In the present embodiment, differences from the first embodiment will be mainly described.

  FIG. 8 is a block diagram showing a configuration of lighting fixture 210 according to the present embodiment.

  In FIG. 8, as in the first embodiment, the lighting fixture 210 includes a lighting cumulative time recording unit 211, a lighting control unit 212, a setting data receiving unit 213, a group setting unit 214, a control data receiving unit 215, and an operation executing unit 216. In addition, a usage accumulated time recording unit 217 is provided.

  The accumulated usage time recording unit 217 records the accumulated usage time of components constituting the lighting fixture 210 such as an inverter mounted on the lighting fixture 210 in the storage device 252. The accumulated usage time may be the total time elapsed since the component was mounted on the lighting fixture 210, or may be the cumulative total time spent using the component.

  Hereinafter, the operation of the illumination control system 100 (the processing procedure of the illumination control program according to the present embodiment, corresponding to the illumination control method according to the present embodiment) will be mainly implemented using the examples of FIGS. Differences from Form 1 will be described.

  In step S105 shown in FIG. 5, the second setting data transmission unit 405 of the controller 400 designates one or two or more lighting fixtures 210 in which the parts such as an inverter and the parts are replaced, and uses and accumulates the parts. An input for instructing time reset is received from the wireless remote controller 500. Then, the second setting data transmission unit 405 uses the processing device 451 to create a new group number as a temporary setting group number so as not to overlap with the group number stored in the group identifier storage unit 402. Subsequently, the second setting data transmission unit 405 transmits setting data for temporary setting for each designated lighting fixture 210. The setting data for temporary setting is the same as in the first embodiment.

  In step S <b> 106 illustrated in FIG. 5, the second control data transmission unit 406 of the controller 400 transmits control data destined for the temporary setting group number created by the second setting data transmission unit 405. As in the first embodiment, the control data is a type of communication frame transmitted by the controller 400. In this case, (1) shown in FIG. 6 includes a value indicating that the communication frame is for setting / control. Further, (2) includes a value indicating that the destination of the communication frame is a group number, and (3) includes a temporary setting group number. In (4), a value indicating that the communication frame instructs to reset the accumulated usage time of the component, and (5) indicates a value indicating the specified component (for example, a value indicating an inverter). ) Is included.

  In step S206 shown in FIG. 7, the operation execution unit 216 of the lighting fixture 210 is recorded in the storage device 252 by the use accumulated time recording unit 217 based on the control data received by the control data receiving unit 215. Reset the accumulated usage time of the specified part.

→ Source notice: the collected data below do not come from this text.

/-! ### The entire function `g(s) = (s(s-1)J(s) + V/2)/(Γ(s)Γ(s+1))` -/

section G

variable {C : ℕ → ℝ} {a : ℝ} {V : ℂ} {J : ℂ → ℂ}

/-- `g` is entire (`1/Γ` is entire). [folklore] -/
theorem differentiable_g (hJ : Differentiable ℂ J) :
    Differentiable ℂ fun s : ℂ ↦ (s * (s - 1) * J s + V / 2) * (Complex.Gamma s)⁻¹ *
      (Complex.Gamma (s + 1))⁻¹ := by
  refine Differentiable.mul (Differentiable.mul ?_ Complex.differentiable_one_div_Gamma)
    (Complex.differentiable_one_div_Gamma.comp (differentiable_id.add_const 1))
  exact (((differentiable_id.mul (differentiable_id.sub_const 1)).mul hJ).add_const _)

/-- `H(1 - s) = H(s)` for `H(s) = s(s-1)J(s) + V/2`. [folklore] -/
theorem H_one_sub (hJfe : ∀ s, J (1 - s) = J s) (s : ℂ) :
    (1 - s) * ((1 - s) - 1) * J (1 - s) + V / 2 = s * (s - 1) * J s + V / 2 := by
  rw [hJfe]; ring

/-- **`g` on the half-plane of convergence**: for `Re s > 1`,
`g(s) = s(s-1) π^{-s} ζ(2s) a^{-(s+1)} D(s+1)` — the pole terms of `J` cancel against `V/2`.
[folklore] -/
theorem g_eq_of_one_lt_re
    (hJeq : ∀ s : ℂ, 1 < s.re → J s = (π : ℂ) ^ (-s) * Complex.Gamma s * riemannZeta (2 * s) *
      (Complex.Gamma (s + 1) * (a : ℂ) ^ (-(s + 1)) * LSeries (fun n ↦ (C n : ℂ)) (s + 1)) +
        (1 / (2 * s) + 1 / (2 * (1 - s))) * V)
    {s : ℂ} (hs : 1 < s.re) :
    (s * (s - 1) * J s + V / 2) * (Complex.Gamma s)⁻¹ * (Complex.Gamma (s + 1))⁻¹ =
      s * (s - 1) * (π : ℂ) ^ (-s) * riemannZeta (2 * s) * (a : ℂ) ^ (-(s + 1)) *
        LSeries (fun n ↦ (C n : ℂ)) (s + 1) := by
  have hs0 : s ≠ 0 := fun h ↦ by rw [h, Complex.zero_re] at hs; linarith
  have hs1 : (1 : ℂ) - s ≠ 0 := fun h ↦ by
    have := congrArg Complex.re h; rw [Complex.sub_re, Complex.one_re, Complex.zero_re] at this; linarith
  have hΓ0 : Complex.Gamma s ≠ 0 := Complex.Gamma_ne_zero_of_re_pos (by linarith)
  have hΓ1 : Complex.Gamma (s + 1) ≠ 0 := Complex.Gamma_ne_zero_of_re_pos (by simp; linarith)
  rw [hJeq s hs]
  field_simp
  ring

/-- **Right boundary**: on `Re s = 3/2`, `‖g(s)‖ ≤ 2 π^{-3/2} a^{-5/2} D₀ ‖s + 2‖³` with
`D₀ = Σ Cₙ n^{-5/2}` (`‖ζ(2s)‖ ≤ 2‖s+2‖`, `‖s‖, ‖s-1‖ ≤ ‖s+2‖`, `‖D(s+1)‖ ≤ D₀`). [folklore] -/
theorem norm_g_right_le (hC : ∀ n, 0 ≤ C n) (ha : 0 < a)
    (hCs : Summable fun n : ℕ ↦ C n / (n : ℝ) ^ (5 / 2 : ℝ))
    (hJeq : ∀ s : ℂ, 1 < s.re → J s = (π : ℂ) ^ (-s) * Complex.Gamma s * riemannZeta (2 * s) *
      (Complex.Gamma (s + 1) * (a : ℂ) ^ (-(s + 1)) * LSeries (fun n ↦ (C n : ℂ)) (s + 1)) +
        (1 / (2 * s) + 1 / (2 * (1 - s))) * V)
    (t : ℝ) :
    ‖((3 / 2 + t * I : ℂ) * ((3 / 2 + t * I) - 1) * J (3 / 2 + t * I) + V / 2) *
        (Complex.Gamma (3 / 2 + t * I))⁻¹ * (Complex.Gamma ((3 / 2 + t * I) + 1))⁻¹‖ ≤
      (2 * π ^ (-(3 / 2 : ℝ)) * a ^ (-(5 / 2 : ℝ)) * ∑' n : ℕ, C n / (n : ℝ) ^ (5 / 2 : ℝ)) *
        ‖(-1 / 2 + t * I : ℂ) + 2 + 2‖ ^ 3 := by
  set s : ℂ := 3 / 2 + t * I with hs
  have hsre : s.re = 3 / 2 := by simp [hs]
  have hsim : s.im = t := by simp [hs]
  have h1 : 1 < s.re := by rw [hsre]; norm_num
  rw [g_eq_of_one_lt_re hJeq h1]
  have e2 : (-1 / 2 + t * I : ℂ) + 2 + 2 = s + 2 := by rw [hs]; ring
  rw [e2]
  -- the pieces
  have hns : ‖s‖ ≤ ‖s + 2‖ := by
    rw [show s = ((3 / 2 : ℝ) : ℂ) + t * I by rw [hs]; push_cast; ring,
      show ((3 / 2 : ℝ) : ℂ) + t * I + 2 = ((7 / 2 : ℝ) : ℂ) + t * I by push_cast; ring,
      Complex.norm_add_mul_I, Complex.norm_add_mul_I]
    exact Real.sqrt_le_sqrt (by nlinarith)
  have hns1 : ‖s - 1‖ ≤ ‖s + 2‖ := by
    rw [show s - 1 = ((1 / 2 : ℝ) : ℂ) + t * I by rw [hs]; push_cast; ring,
      show s + 2 = ((7 / 2 : ℝ) : ℂ) + t * I by rw [hs]; push_cast; ring,
      Complex.norm_add_mul_I, Complex.norm_add_mul_I]
    exact Real.sqrt_le_sqrt (by nlinarith)
  have hπ : ‖(π : ℂ) ^ (-s)‖ = π ^ (-(3 / 2 : ℝ)) := by
    rw [Complex.norm_cpow_eq_rpow_re_of_pos Real.pi_pos, Complex.neg_re, hsre]
  have haa : ‖(a : ℂ) ^ (-(s + 1))‖ = a ^ (-(5 / 2 : ℝ)) := by
    rw [Complex.norm_cpow_eq_rpow_re_of_pos ha, Complex.neg_re, Complex.add_re, hsre, Complex.one_re]
    norm_num
  have hζ : ‖riemannZeta (2 * s)‖ ≤ 2 * ‖s + 2‖ := by
    have h2re : (2 * s).re = 3 := by simp [hsre]; norm_num
    have h := norm_riemannZeta_le_of_one_lt_re (z := 2 * s) (by rw [h2re]; norm_num)
    rw [h2re, norm_mul, Complex.norm_two] at h
    have : ‖s‖ ≤ ‖s + 2‖ := hns
    nlinarith [norm_nonneg s]
  have hD : ‖LSeries (fun n ↦ (C n : ℂ)) (s + 1)‖ ≤ ∑' n : ℕ, C n / (n : ℝ) ^ (5 / 2 : ℝ) := by
    have hre : (s + 1).re = 5 / 2 := by rw [Complex.add_re, hsre, Complex.one_re]; norm_num
    have hterm : ∀ n : ℕ, ‖LSeries.term (fun n ↦ (C n : ℂ)) (s + 1) n‖ = C n / (n : ℝ) ^ (5 / 2 : ℝ) := by
      intro n
      rcases Nat.eq_zero_or_pos n with rfl | hn
      · simp [LSeries.term_zero, Real.zero_rpow (by norm_num : (5 / 2 : ℝ) ≠ 0)]
      · rw [LSeries.norm_term_eq, if_neg hn.ne', hre, Complex.norm_real, Real.norm_of_nonneg (hC n)]
    have hsn : Summable fun n ↦ ‖LSeries.term (fun n ↦ (C n : ℂ)) (s + 1) n‖ := by
      simp_rw [hterm]; exact hCs
    calc ‖LSeries (fun n ↦ (C n : ℂ)) (s + 1)‖ ≤ ∑' n, ‖LSeries.term (fun n ↦ (C n : ℂ)) (s + 1) n‖ :=
          norm_tsum_le_tsum_norm hsn
      _ = ∑' n : ℕ, C n / (n : ℝ) ^ (5 / 2 : ℝ) := by simp_rw [hterm]
  have hD0 : 0 ≤ ∑' n : ℕ, C n / (n : ℝ) ^ (5 / 2 : ℝ) := tsum_nonneg fun n ↦ by
    have := hC n; positivity
  rw [norm_mul, norm_mul, norm_mul, norm_mul, norm_mul, hπ, haa]
  have hP : 0 ≤ ‖s + 2‖ := norm_nonneg _
  calc ‖s‖ * ‖s - 1‖ * π ^ (-(3 / 2 : ℝ)) * ‖riemannZeta (2 * s)‖ * a ^ (-(5 / 2 : ℝ)) *
        ‖LSeries (fun n ↦ (C n : ℂ)) (s + 1)‖
      ≤ ‖s + 2‖ * ‖s + 2‖ * π ^ (-(3 / 2 : ℝ)) * (2 * ‖s + 2‖) * a ^ (-(5 / 2 : ℝ)) *
          (∑' n : ℕ, C n / (n : ℝ) ^ (5 / 2 : ℝ)) := by
        gcongr
    _ = (2 * π ^ (-(3 / 2 : ℝ)) * a ^ (-(5 / 2 : ℝ)) * ∑' n : ℕ, C n / (n : ℝ) ^ (5 / 2 : ℝ)) *
          ‖s + 2‖ ^ 3 := by ring

/-- **Left boundary**: on `Re s = -1/2`, `‖g(s)‖ ≤ B (7/3)³ ‖s + 2‖⁷` whenever
`‖g‖ ≤ B ‖· + 2‖³` on `Re s = 3/2` — functional equation `H(1-s) = H(s)` and the exact Gamma
ratio `norm_Gamma_ratio_left_line`. [folklore] -/
theorem norm_g_left_le (hJfe : ∀ s, J (1 - s) = J s) {B : ℝ} (hB : 0 ≤ B)
    (hright : ∀ t : ℝ,
      ‖((3 / 2 + t * I : ℂ) * ((3 / 2 + t * I) - 1) * J (3 / 2 + t * I) + V / 2) *
          (Complex.Gamma (3 / 2 + t * I))⁻¹ * (Complex.Gamma ((3 / 2 + t * I) + 1))⁻¹‖ ≤
        B * ‖(-1 / 2 + t * I : ℂ) + 2 + 2‖ ^ 3)
    (t : ℝ) :
    ‖((-1 / 2 + t * I : ℂ) * ((-1 / 2 + t * I) - 1) * J (-1 / 2 + t * I) + V / 2) *
        (Complex.Gamma (-1 / 2 + t * I))⁻¹ * (Complex.Gamma ((-1 / 2 + t * I) + 1))⁻¹‖ ≤
      (B * (7 / 3) ^ 3) * ‖(-1 / 2 + t * I : ℂ) + 2‖ ^ 7 := by
  obtain ⟨hratio, hne⟩ := norm_Gamma_ratio_left_line t
  set s : ℂ := -1 / 2 + t * I with hs
  have hΓ1s : Complex.Gamma (1 - s) ≠ 0 := Complex.Gamma_ne_zero_of_re_pos (by simp [hs]; norm_num)
  have hΓ2s : Complex.Gamma (2 - s) ≠ 0 := Complex.Gamma_ne_zero_of_re_pos (by simp [hs]; norm_num)
  -- `H(s) = H(1-s) = g(1-s) Γ(1-s) Γ(2-s)`
  have hH : s * (s - 1) * J s + V / 2 =
      (((1 - s) * ((1 - s) - 1) * J (1 - s) + V / 2) * (Complex.Gamma (1 - s))⁻¹ *
        (Complex.Gamma ((1 - s) + 1))⁻¹) * (Complex.Gamma (1 - s) * Complex.Gamma (2 - s)) := by
    rw [H_one_sub hJfe, show (1 : ℂ) - s + 1 = 2 - s by ring]
    field_simp
  -- the right-line bound at `1 - s = 3/2 - it`
  have h1s : (1 : ℂ) - s = 3 / 2 + ((-t : ℝ) : ℂ) * I := by rw [hs]; push_cast; ring
  have hg1s : ‖((1 - s) * ((1 - s) - 1) * J (1 - s) + V / 2) * (Complex.Gamma (1 - s))⁻¹ *
      (Complex.Gamma ((1 - s) + 1))⁻¹‖ ≤ B * ‖(2 : ℂ) + (1 - s)‖ ^ 3 := by
    have h := hright (-t)
    rw [← h1s] at h
    have e : (-1 / 2 + ((-t : ℝ) : ℂ) * I : ℂ) + 2 + 2 = 2 + (1 - s) := by rw [hs]; push_cast; ring
    rwa [e] at h
  have h73 := norm_two_add_one_sub_le t
  have hs2 : ‖s‖ ≤ ‖s + 2‖ := by
    rw [show s = ((-1 / 2 : ℝ) : ℂ) + t * I by rw [hs]; push_cast; ring,
      show ((-1 / 2 : ℝ) : ℂ) + t * I + 2 = ((3 / 2 : ℝ) : ℂ) + t * I by push_cast; ring,
      Complex.norm_add_mul_I, Complex.norm_add_mul_I]
    exact Real.sqrt_le_sqrt (by nlinarith)
  have hs1 : ‖s + 1‖ ≤ ‖s + 2‖ := by
    rw [show s + 1 = ((1 / 2 : ℝ) : ℂ) + t * I by rw [hs]; push_cast; ring,
      show s + 2 = ((3 / 2 : ℝ) : ℂ) + t * I by rw [hs]; push_cast; ring,
      Complex.norm_add_mul_I, Complex.norm_add_mul_I]
    exact Real.sqrt_le_sqrt (by nlinarith)
  -- the norm identity `‖g(s)‖ = ‖g(1-s)‖ ‖s‖ ‖s+1‖² ‖s+2‖`
  have hG0 : 0 < ‖Complex.Gamma s‖ * ‖Complex.Gamma (s + 1)‖ :=
    lt_of_le_of_ne (mul_nonneg (norm_nonneg _) (norm_nonneg _)) (Ne.symm hne)
  have hΓs : ‖Complex.Gamma s‖ ≠ 0 := fun h ↦ by rw [h, zero_mul] at hne; exact hne rfl
  have hΓs1 : ‖Complex.Gamma (s + 1)‖ ≠ 0 := fun h ↦ by rw [h, mul_zero] at hne; exact hne rfl
  have key : ‖(s * (s - 1) * J s + V / 2) * (Complex.Gamma s)⁻¹ * (Complex.Gamma (s + 1))⁻¹‖ =
      ‖((1 - s) * ((1 - s) - 1) * J (1 - s) + V / 2) * (Complex.Gamma (1 - s))⁻¹ *
        (Complex.Gamma ((1 - s) + 1))⁻¹‖ * (‖s‖ * ‖s + 1‖ ^ 2 * ‖s + 2‖) := by
    rw [hH, norm_mul, norm_mul, norm_mul, norm_mul (Complex.Gamma (1 - s)), norm_inv, norm_inv, hratio]
    field_simp
  rw [key]
  calc ‖((1 - s) * ((1 - s) - 1) * J (1 - s) + V / 2) * (Complex.Gamma (1 - s))⁻¹ *
          (Complex.Gamma ((1 - s) + 1))⁻¹‖ * (‖s‖ * ‖s + 1‖ ^ 2 * ‖s + 2‖)
      ≤ (B * ‖(2 : ℂ) + (1 - s)‖ ^ 3) * (‖s + 2‖ * ‖s + 2‖ ^ 2 * ‖s + 2‖) := by
        gcongr
    _ ≤ (B * ((7 / 3) * ‖s + 2‖) ^ 3) * (‖s + 2‖ * ‖s + 2‖ ^ 2 * ‖s + 2‖) := by
        gcongr
    _ = (B * (7 / 3) ^ 3) * ‖s + 2‖ ^ 7 := by ring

  As described above, in the present embodiment, the wireless remote controller 500 can be used to easily perform an operation of resetting the accumulated use time of any part with respect to any lighting fixture 210, which is highly convenient.

Embodiment 3 FIG.
In the present embodiment, differences from the first embodiment will be mainly described.

  FIG. 9 is a block diagram showing a configuration of lighting control system 100 according to the present embodiment.

  In FIG. 9, the lighting control system 100 includes a lighting device 200, a wireless / wired conversion gateway 300, and a controller 400 as in the first embodiment, and includes a central monitoring device 600 instead of the wireless remote controller 500.

  The central monitoring device 600 manages a plurality of controllers 400, and, for example, by a wired communication, the lamp 201 is turned on / off and the dimming rate is instructed to the lighting fixture 210, the current dimming state monitor request, and the accumulated lighting time. The reset instruction is transmitted to each controller 400. The central monitoring device 600 receives a response from each controller 400 by wired communication, and displays, for example, the result of the instruction and the monitor content of the dimming state of the lamp 201 on the screen based on the response. A function similar to that of the controller 400 described above may be mounted on the central monitoring device 600 so that the central monitoring device 600 communicates directly with the lighting fixture 210.

  As mentioned above, although embodiment of this invention was described, you may implement combining 2 or more embodiment among these. Alternatively, one of these embodiments may be partially implemented. Or you may implement combining two or more embodiment among these partially.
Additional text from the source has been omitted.